What is being asked:
Repeat the stretch of entries below from the line with "rw [MeasureTheory.volume_pi]" through the line with "succ l ih =>". Include both ends and add nothing.

▶

/-! ## The stub -/

/-- **Stub 5 (cubical identity ⇒ planar identity).** In the situation produced by the
null-homotopy stub, for SOME choice of integrand-`1` representations `ρⱼ k e ±` of the positive /
negative cells of the four edge densities of each square `hⱼ`, the signed sum of the cells is
congruent modulo the planar set-chain group to the total signed edge sum
`Σⱼ Σ_{k,e} (−1)^{k+e+1} ([ρⱼ k e +] − [ρⱼ k e −])` (the cubical boundary signs). Bookkeeping only:
choose the edge representations as a FUNCTION of the 1-cube (so literally equal faces get literally
equal representations and the free-abelian-group identity transfers), cut each cell `dᵢ` at the
rational points `τᵢₗ` (1a, null verticals), carry the piece over `(τᵢₗ, τᵢ,ₗ₊₁)` onto the positive
cell of the rescaled density by the affine map
`(x, y) ↦ ((x − τᵢₗ)/(τᵢ,ₗ₊₁ − τᵢₗ), (τᵢ,ₗ₊₁ − τᵢₗ) y)` (rule 2, `|det| = 1`), and note that the
cells of a zero density and the negative cells of the `eᵢₗ` are empty, hence null, hence `≡ 0`.
[Kontsevich–Zagier 2001, §1.2; folklore] -/
theorem stub_chainToPlanar :
    ∀ (ι : Type) [Fintype ι] (f : ι → ℝ → ℝ) (ε : ι → ℤ) (δ : ι → ℝ) (d : ι → KZ.IntegralRep 2),
      (∀ i, 0 < δ i ∧
        IsSemialgebraicFunOn ℚ {z : Fin 1 → ℝ | z 0 ∈ Set.Ioo (0 : ℝ) 1} (fun z => f i (z 0)) ∧
        (∀ n : ℕ, ContDiffOn ℝ n (f i) (Set.Ioo (-δ i) (1 + δ i))) ∧
        (∀ x ∈ Set.Ioo (0 : ℝ) 1, 0 < f i x)) →
      (∀ i, ε i = 1 ∨ ε i = -1) →
      (∀ i, (d i).domain = {p : Fin 2 → ℝ | p 0 ∈ Set.Ioo (0 : ℝ) 1 ∧ 0 < p 1 ∧ p 1 < f i (p 0)} ∧
        ∀ p ∈ (d i).domain, (d i).integrand p = 1) →
      ∀ (N : ℕ) (S : Set (Fin N → ℝ)) (P : (Fin N → ℝ) → (Fin N → ℝ)) (n : ℕ)
        (h : Fin n → NashCubeMap 2 N) (U : Set (Fin 2 → ℝ)) (L : ι → ℕ)
        (e : (i : ι) → Fin (L i) → NashCubeMap 1 N) (τ : (i : ι) → Fin (L i + 1) → ℚ) (m : ℕ)
        (z : Fin m → NashCubeMap 1 N) (cz : Fin m → ℤ),
        IsOpen S → IsSemialgebraic ℚ S → IsSemialgebraicMapOn ℚ S P → ContDiffOn ℝ 1 P S →
        (∀ j, MapsTo (fun w => h j w) (closedUnitCube 2) S) → IsOpen U → closedUnitCube 2 ⊆ U →
        (∀ j, ∀ q : ℕ, ContDiffOn ℝ q (fun w => h j w) U) →
        (∀ i, τ i 0 = 0 ∧ τ i (Fin.last (L i)) = 1 ∧ StrictMono (τ i)) →
        (∀ i l, ∀ s ∈ Set.Icc (0 : ℝ) 1,
          (∑ i' : Fin N, P (e i l (fun _ => s)) i' *
              fderiv ℝ (fun w => e i l w) (fun _ => s) (Pi.single 0 1) i') =
            ((τ i l.succ : ℝ) - τ i l.castSucc) *
              f i (τ i l.castSucc + ((τ i l.succ : ℝ) - τ i l.castSucc) * s)) →
        (∀ q, ∀ s ∈ Set.Icc (0 : ℝ) 1,
          (∑ i' : Fin N, P (z q (fun _ => s)) i' *
              fderiv ℝ (fun w => z q w) (fun _ => s) (Pi.single 0 1) i') = 0) →
        (∑ j, SemialgebraicCubicalChain.boundary (FreeAbelianGroup.of (h j)) =
          (∑ i, ε i • ∑ l, FreeAbelianGroup.of (e i l)) + ∑ q, cz q • FreeAbelianGroup.of (z q)) →
        ∃ ρ : Fin n → Fin 2 → Fin 2 → Bool → KZ.IntegralRep 2,
          (∀ j k' e' b, ∀ p ∈ (ρ j k' e' b).domain, (ρ j k' e' b).integrand p = 1) ∧
          (∀ j k' e', (ρ j k' e' true).domain =
            {p : Fin 2 → ℝ | p 0 ∈ Set.Ioo (0 : ℝ) 1 ∧ 0 < p 1 ∧ p 1 <
              ∑ i' : Fin N, P ((h j).face k' e' (fun _ => p 0)) i' *
                fderiv ℝ (fun w => (h j).face k' e' w) (fun _ => p 0) (Pi.single 0 1) i'}) ∧
          (∀ j k' e', (ρ j k' e' false).domain =
            {p : Fin 2 → ℝ | p 0 ∈ Set.Ioo (0 : ℝ) 1 ∧ 0 < p 1 ∧ p 1 <
              -(∑ i' : Fin N, P ((h j).face k' e' (fun _ => p 0)) i' *
                fderiv ℝ (fun w => (h j).face k' e' w) (fun _ => p 0) (Pi.single 0 1) i')}) ∧
          (∑ i, ε i • KZ.of (d i)) -
              ∑ j, ∑ k' : Fin 2, ∑ e' : Fin 2, ((-1 : ℤ) ^ (k'.val + e'.val + 1)) •
                (KZ.of (ρ j k' e' true) - KZ.of (ρ j k' e' false)) ∈ planarGroup := by
  intro ι _ f ε δ d hf _hε hd N S P n h U L e τ m z cz _hS hSsa hP hP1 hh _hU _hUc _hsm hτ he hz
    hchain
  classical
  -- (0) notation: edge densities `D c`, cells, canonical integrand-`1` representations `R A`
  obtain ⟨D, hD⟩ : ∃ D : NashCubeMap 1 N → ℝ → ℝ, ∀ c s, D c s =
      ∑ i' : Fin N, P (c (fun _ => s)) i' *
        fderiv ℝ (fun w => c w) (fun _ => s) (Pi.single 0 1) i' := ⟨_, fun _ _ => rfl⟩
  obtain ⟨cell, hcell⟩ : ∃ cell : (ℝ → ℝ) → Set (Fin 2 → ℝ), ∀ g, cell g =
      {p : Fin 2 → ℝ | p 0 ∈ Set.Ioo (0 : ℝ) 1 ∧ 0 < p 1 ∧ p 1 < g (p 0)} := ⟨_, fun _ => rfl⟩
  have hrep : ∀ A : Set (Fin 2 → ℝ), ∃ r : KZ.IntegralRep 2,
      (∀ p ∈ r.domain, r.integrand p = 1) ∧
        (IsSemialgebraic ℚ A → volume A ≠ ⊤ → r.domain = A) := by
    intro A
    by_cases hA : IsSemialgebraic ℚ A ∧ volume A ≠ ⊤
    · obtain ⟨r, hrd, hri⟩ := KZ.exists_oneRep hA.1 hA.2
      exact ⟨r, fun p _ => by rw [hri], fun _ _ => hrd⟩
    · obtain ⟨r, -, hri⟩ := KZ.exists_oneRep (n := 2) (isSemialgebraic_empty (k := ℚ)) (by simp)
      exact ⟨r, fun p _ => by rw [hri], fun h1 h2 => (hA ⟨h1, h2⟩).elim⟩
  choose R hR1 hRd using hrep
  have hRnull : ∀ A, IsSemialgebraic ℚ A → volume A = 0 → KZ.of (R A) ∈ planarGroup :=
    fun A hA h0 => of_mem_planarGroup_of_volume_eq_zero (R A) (hR1 A)
      (by rw [hRd A hA (by rw [h0]; exact ENNReal.zero_ne_top)]; exact h0)
  obtain ⟨Ψ, hΨ⟩ : ∃ Ψ : NashCubeMap 1 N → KZ.FormalRep, ∀ c,
      Ψ c = KZ.of (R (cell (D c))) - KZ.of (R (cell (-D c))) := ⟨_, fun _ => rfl⟩
  -- (1) push the cubical identity through `FreeAbelianGroup.lift Ψ`
  have hF : ∑ j, ∑ k' : Fin 2, ∑ e' : Fin 2, ((-1 : ℤ) ^ (k'.val + e'.val + 1)) •
      Ψ ((h j).face k' e') = (∑ i, ε i • ∑ l, Ψ (e i l)) + ∑ q, cz q • Ψ (z q) := by
    have := congrArg (FreeAbelianGroup.lift Ψ) hchain
    simpa only [map_add, map_sum, map_zsmul, SemialgebraicCubicalChain.boundary_of_eq_sum_sum,
      FreeAbelianGroup.lift_apply_of] using this
  -- (2) the edge cells of the faces of the squares are planar sets
  have hface : ∀ j k' e', IsSemialgebraic ℚ (cell (D ((h j).face k' e'))) ∧
      volume (cell (D ((h j).face k' e'))) ≠ ⊤ ∧ IsSemialgebraic ℚ (cell (-D ((h j).face k' e'))) ∧
      volume (cell (-D ((h j).face k' e'))) ≠ ⊤ := by
    intro j k' e'
    obtain ⟨hsa, C, hC⟩ := chainToPlanar_dens_sa_bdd hSsa hP hP1.continuousOn ((h j).face k' e')
      (NashCubeMap.mapsTo_face (hh j) k' e')
    have hsa' : IsSemialgebraicFunOn ℚ {z : Fin 1 → ℝ | z 0 ∈ Set.Ioo (0 : ℝ) 1}
        (fun z => D ((h j).face k' e') (z 0)) := hsa.congr fun z _ => (hD _ (z 0)).symm
    have hC' : ∀ s ∈ Set.Ioo (0 : ℝ) 1, |D ((h j).face k' e') s| ≤ C := fun s hs => by
      rw [hD]; exact hC s hs
    refine ⟨?_, ?_, ?_, ?_⟩
    · rw [hcell]; exact chainToPlanar_isSemialgebraic_cell hsa'
    · rw [hcell]
      exact chainToPlanar_volume_cell_ne_top fun s hs => (le_abs_self _).trans (hC' s hs)
    · rw [hcell]; exact chainToPlanar_isSemialgebraic_cell hsa'.neg
    · rw [hcell]
      exact chainToPlanar_volume_cell_ne_top fun s hs => (neg_le_abs _).trans (hC' s hs)
  -- (3) the cells of the zero-density cubes `z q` are empty
  have hΨz : ∀ q, Ψ (z q) ∈ planarGroup := by
    intro q
    have hD0 : ∀ s ∈ Set.Ioo (0 : ℝ) 1, D (z q) s = 0 := fun s hs => by
      rw [hD]; exact hz q s (Ioo_subset_Icc_self hs)
    have h1 : cell (D (z q)) = ∅ := by
      rw [hcell]; ext p
      simp only [mem_setOf_eq, mem_empty_iff_false, iff_false]
      rintro ⟨h0, h1, h2⟩; rw [hD0 _ h0] at h2; linarith
    have h2 : cell (-D (z q)) = ∅ := by
      rw [hcell]; ext p
      simp only [mem_setOf_eq, mem_empty_iff_false, iff_false, Pi.neg_apply]
      rintro ⟨h0, h1, h2⟩; rw [hD0 _ h0] at h2; linarith
    rw [hΨ]
    refine sub_mem (hRnull _ ?_ ?_) (hRnull _ ?_ ?_)
    · rw [h1]; exact isSemialgebraic_empty
    · rw [h1]; exact measure_empty
    · rw [h2]; exact isSemialgebraic_empty
    · rw [h2]; exact measure_empty
  -- (4) each cell `dᵢ` is, modulo `G`, the sum of the `Ψ (e i l)`
  have hΨe : ∀ i, KZ.of (d i) - ∑ l, Ψ (e i l) ∈ planarGroup := by
    intro i
    obtain ⟨hτ0, hτ1, hτm⟩ := hτ i
    have hτnn : ∀ l, (0 : ℝ) ≤ τ i l := fun l => by
      have : τ i 0 ≤ τ i l := hτm.monotone (Fin.zero_le l)
      rw [hτ0] at this; exact_mod_cast this
    have hτle1 : ∀ l, (τ i l : ℝ) ≤ 1 := fun l => by
      have : τ i l ≤ τ i (Fin.last (L i)) := hτm.monotone (Fin.le_last l)
      rw [hτ1] at this; exact_mod_cast this
    have hΔ : ∀ l : Fin (L i), (τ i l.castSucc : ℝ) < τ i l.succ := fun l => by
      exact_mod_cast hτm (Fin.castSucc_lt_succ (i := l))
    -- the pieces of `dᵢ` over `(τᵢₗ, τᵢ,ₗ₊₁)`
    obtain ⟨Q, hQ⟩ : ∃ Q : Fin (L i) → Set (Fin 2 → ℝ), ∀ l,
        Q l = (d i).domain ∩ {p | p 0 ∈ Set.Ioo (τ i l.castSucc : ℝ) (τ i l.succ)} :=
      ⟨_, fun _ => rfl⟩
    have hQsa : ∀ l, IsSemialgebraic ℚ (Q l) := fun l => by
      rw [hQ]; exact (d i).isSemialgebraic_domain.inter (isSemialgebraic_coord_Ioo 0 _ _)
    have hQsub : ∀ l, Q l ⊆ (d i).domain := fun l => by rw [hQ]; exact inter_subset_left
    have hpc : ∀ l, ∃ pc r' : KZ.IntegralRep 2, pc.domain = Q l ∧
        (∀ p ∈ pc.domain, pc.integrand p = 1) ∧ r'.domain = cell (D (e i l)) ∧
        (∀ p ∈ r'.domain, r'.integrand p = 1) ∧ KZ.of pc - KZ.of r' ∈ planarGroup := by
      intro l
      have hpc1 : ∀ p ∈ ((d i).restrict (Q l) (hQsa l) (hQsub l)).domain,
          ((d i).restrict (Q l) (hQsa l) (hQsub l)).integrand p = 1 :=
        fun p hp => (hd i).2 p (hQsub l hp)
      have hpcd : ((d i).restrict (Q l) (hQsa l) (hQsub l)).domain =
          {p : Fin 2 → ℝ | p 0 ∈ Set.Ioo (τ i l.castSucc : ℝ) (τ i l.succ) ∧ 0 < p 1 ∧
            p 1 < f i (p 0)} := by
        rw [KZ.IntegralRep.domain_restrict, hQ, (hd i).1]
        ext p
        simp only [mem_inter_iff, mem_setOf_eq]
        constructor
        · rintro ⟨⟨-, h1, h2⟩, h3⟩; exact ⟨h3, h1, h2⟩
        · rintro ⟨h3, h1, h2⟩
          exact ⟨⟨⟨(hτnn _).trans_lt h3.1, h3.2.trans_le (hτle1 _)⟩, h1, h2⟩, h3⟩
      obtain ⟨r', hr'd, hr'1, hcov⟩ :=
        chainToPlanar_affine_piece (hτm (Fin.castSucc_lt_succ (i := l))) _ hpcd hpc1
      refine ⟨_, r', rfl, hpc1, ?_, hr'1, hcov⟩
      rw [hr'd, hcell]
      ext q
      simp only [mem_setOf_eq]
      constructor
      · rintro ⟨h0, h1, h2⟩
        refine ⟨h0, h1, ?_⟩
        rw [hD, he i l _ (Ioo_subset_Icc_self h0)]; exact h2
      · rintro ⟨h0, h1, h2⟩
        refine ⟨h0, h1, ?_⟩
        rw [hD, he i l _ (Ioo_subset_Icc_self h0)] at h2; exact h2
    choose pc r' hpcd hpc1 hr'd hr'1 hcov using hpc
    -- the negative cells of the `e i l` are empty
    have hneg : ∀ l, cell (-D (e i l)) = ∅ := by
      intro l
      rw [hcell]
      ext p
      simp only [mem_setOf_eq, mem_empty_iff_false, iff_false, Pi.neg_apply]
      rintro ⟨h0, h1, h2⟩
      rw [hD, he i l _ (Ioo_subset_Icc_self h0)] at h2
      have hΔl := hΔ l
      have hx : (τ i l.castSucc : ℝ) + ((τ i l.succ : ℝ) - τ i l.castSucc) * p 0 ∈
          Set.Ioo (0 : ℝ) 1 := by
        constructor
        · have := mul_pos (sub_pos.2 hΔl) h0.1
          linarith [hτnn l.castSucc]
        · have := mul_lt_of_lt_one_right (sub_pos.2 hΔl) h0.2
          linarith [hτle1 l.succ]
      have hpos := mul_pos (sub_pos.2 hΔl) ((hf i).2.2.2 _ hx)
      linarith
    -- finite cuts of `dᵢ` at the rational points `τ i l`
    have hcut : KZ.of (d i) - ∑ l, KZ.of (pc l) ∈ planarGroup := by
      refine of_sub_sum_mem_planarGroup Finset.univ (d i) (hd i).2 Q pc (fun l _ => hQsa l)
        (fun l _ => hQsub l) (fun l _ l' _ hll' => ?_) ?_ (fun l _ => hpcd l) (fun l _ => hpc1 l)
      · refine Set.disjoint_left.2 fun p hp hp' => hll' ?_
        rw [hQ] at hp hp'
        have h1 : p 0 ∈ Set.Ioo (τ i l.castSucc : ℝ) (τ i l.succ) := hp.2
        have h2 : p 0 ∈ Set.Ioo (τ i l'.castSucc : ℝ) (τ i l'.succ) := hp'.2
        by_contra hne
        rcases lt_or_gt_of_ne hne with hlt | hlt
        · have hlt' : (l : ℕ) < l' := hlt
          have h3 : τ i l.succ ≤ τ i l'.castSucc := hτm.monotone (by
            rw [Fin.le_iff_val_le_val, Fin.val_succ, Fin.val_castSucc]; omega)
          have h4 : (τ i l.succ : ℝ) ≤ τ i l'.castSucc := by exact_mod_cast h3
          linarith [h1.2, h2.1]
        · have hlt' : (l' : ℕ) < l := hlt
          have h3 : τ i l'.succ ≤ τ i l.castSucc := hτm.monotone (by
            rw [Fin.le_iff_val_le_val, Fin.val_succ, Fin.val_castSucc]; omega)
          have h4 : (τ i l'.succ : ℝ) ≤ τ i l.castSucc := by exact_mod_cast h3
          linarith [h1.1, h2.2]
      · -- the uncovered part lies on the finitely many (null) verticals `{x = τ i l}`
        have hvert : ∀ t : ℝ, volume {p : Fin 2 → ℝ | p 0 = t} = 0 := fun t => by
          rw [MeasureTheory.volume_pi]
          exact Measure.pi_hyperplane (fun _ : Fin 2 => (volume : Measure ℝ)) (0 : Fin 2) t
        refine measure_mono_null (fun p hp => ?_)
          (measure_iUnion_null fun l : Fin (L i + 1) => hvert (τ i l : ℝ))
        obtain ⟨hpd, hpU⟩ := hp
        have hp0 : p 0 ∈ Set.Ioo (0 : ℝ) 1 := by rw [(hd i).1] at hpd; exact hpd.1
        simp only [mem_iUnion, mem_setOf_eq]
        by_contra hne
        push Not at hne
        have hnot : ∀ l : Fin (L i), ¬ (p 0 ∈ Set.Ioo (τ i l.castSucc : ℝ) (τ i l.succ)) :=
          fun l hl => hpU (mem_iUnion₂.2 ⟨l, Finset.mem_univ l, by rw [hQ]; exact ⟨hpd, hl⟩⟩)
        have hall : ∀ l : Fin (L i + 1), (τ i l : ℝ) < p 0 := by
          intro l
          induction l using Fin.induction with
          | zero => rw [hτ0]; exact_mod_cast hp0.1
          | succ l ih =>
            rcases lt_trichotomy (τ i l.succ : ℝ) (p 0) with hlt | heq | hgt
            · exact hlt
            · exact absurd heq.symm (hne l.succ)
            · exact absurd ⟨ih, hgt⟩ (hnot l)
        have hlast := hall (Fin.last (L i))
        rw [hτ1] at hlast
        push_cast at hlast
        linarith [hp0.2]
    -- assemble
    have hl : ∀ l, KZ.of (pc l) - Ψ (e i l) ∈ planarGroup := by
      intro l
      have hsa : IsSemialgebraic ℚ (cell (D (e i l))) := by
        rw [← hr'd]; exact (r' l).isSemialgebraic_domain
      have hfin : volume (cell (D (e i l))) ≠ ⊤ := by
        rw [← hr'd]; exact (volume_domain_lt_top_of_integrand_one (r' l) (hr'1 l)).ne
      have h1 : KZ.of (r' l) - KZ.of (R (cell (D (e i l)))) ∈ planarGroup :=
        of_sub_of_mem_planarGroup_of_domain_eq _ _ (hr'1 l) (hR1 _) (by rw [hRd _ hsa hfin, hr'd])
      have h2 : KZ.of (R (cell (-D (e i l)))) ∈ planarGroup :=
        hRnull _ (by rw [hneg]; exact isSemialgebraic_empty) (by rw [hneg]; exact measure_empty)
      have h3 : KZ.of (pc l) - Ψ (e i l) = (KZ.of (pc l) - KZ.of (r' l)) +
          (KZ.of (r' l) - KZ.of (R (cell (D (e i l))))) + KZ.of (R (cell (-D (e i l)))) := by
        rw [hΨ]; abel
      rw [h3]
      exact add_mem (add_mem (hcov l) h1) h2
    have h4 : KZ.of (d i) - ∑ l, Ψ (e i l) =
        (KZ.of (d i) - ∑ l, KZ.of (pc l)) + ∑ l, (KZ.of (pc l) - Ψ (e i l)) := by
      rw [Finset.sum_sub_distrib]; abel
    rw [h4]
    exact add_mem hcut (sum_mem fun l _ => hl l)
  -- (5) the edge representations of the squares, and the conclusion
  obtain ⟨ρ, hρt, hρf⟩ : ∃ ρ : Fin n → Fin 2 → Fin 2 → Bool → KZ.IntegralRep 2,
      (∀ j k' e', ρ j k' e' true = R (cell (D ((h j).face k' e')))) ∧
      (∀ j k' e', ρ j k' e' false = R (cell (-D ((h j).face k' e')))) :=
    ⟨fun j k' e' b => cond b (R (cell (D ((h j).face k' e')))) (R (cell (-D ((h j).face k' e')))),
      fun _ _ _ => rfl, fun _ _ _ => rfl⟩
  refine ⟨ρ, fun j k' e' b => ?_, fun j k' e' => ?_, fun j k' e' => ?_, ?_⟩
  · cases b
    · rw [hρf]; exact hR1 _
    · rw [hρt]; exact hR1 _
  · obtain ⟨h1, h2, -, -⟩ := hface j k' e'
    rw [hρt, hRd _ h1 h2, hcell]
    simp only [hD]
  · obtain ⟨-, -, h1, h2⟩ := hface j k' e'
    rw [hρf, hRd _ h1 h2, hcell]
    simp only [Pi.neg_apply, hD]
  · simp only [hρt, hρf, ← hΨ]
    rw [hF]
    have hsplit : (∑ i, ε i • KZ.of (d i)) - ((∑ i, ε i • ∑ l, Ψ (e i l)) + ∑ q, cz q • Ψ (z q)) =
        ∑ i, ε i • (KZ.of (d i) - ∑ l, Ψ (e i l)) - ∑ q, cz q • Ψ (z q) := by
      simp only [smul_sub, Finset.sum_sub_distrib]; abel
    rw [hsplit]
    exact sub_mem (sum_mem fun i _ => AddSubgroup.zsmul_mem _ (hΨe i) _)
      (sum_mem fun q _ => AddSubgroup.zsmul_mem _ (hΨz q) _)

◀

Exercise answer:
          rw [MeasureTheory.volume_pi]
          exact Measure.pi_hyperplane (fun _ : Fin 2 => (volume : Measure ℝ)) (0 : Fin 2) t
        refine measure_mono_null (fun p hp => ?_)
          (measure_iUnion_null fun l : Fin (L i + 1) => hvert (τ i l : ℝ))
        obtain ⟨hpd, hpU⟩ := hp
        have hp0 : p 0 ∈ Set.Ioo (0 : ℝ) 1 := by rw [(hd i).1] at hpd; exact hpd.1
        simp only [mem_iUnion, mem_setOf_eq]
        by_contra hne
        push Not at hne
        have hnot : ∀ l : Fin (L i), ¬ (p 0 ∈ Set.Ioo (τ i l.castSucc : ℝ) (τ i l.succ)) :=
          fun l hl => hpU (mem_iUnion₂.2 ⟨l, Finset.mem_univ l, by rw [hQ]; exact ⟨hpd, hl⟩⟩)
        have hall : ∀ l : Fin (L i + 1), (τ i l : ℝ) < p 0 := by
          intro l
          induction l using Fin.induction with
          | zero => rw [hτ0]; exact_mod_cast hp0.1
          | succ l ih =>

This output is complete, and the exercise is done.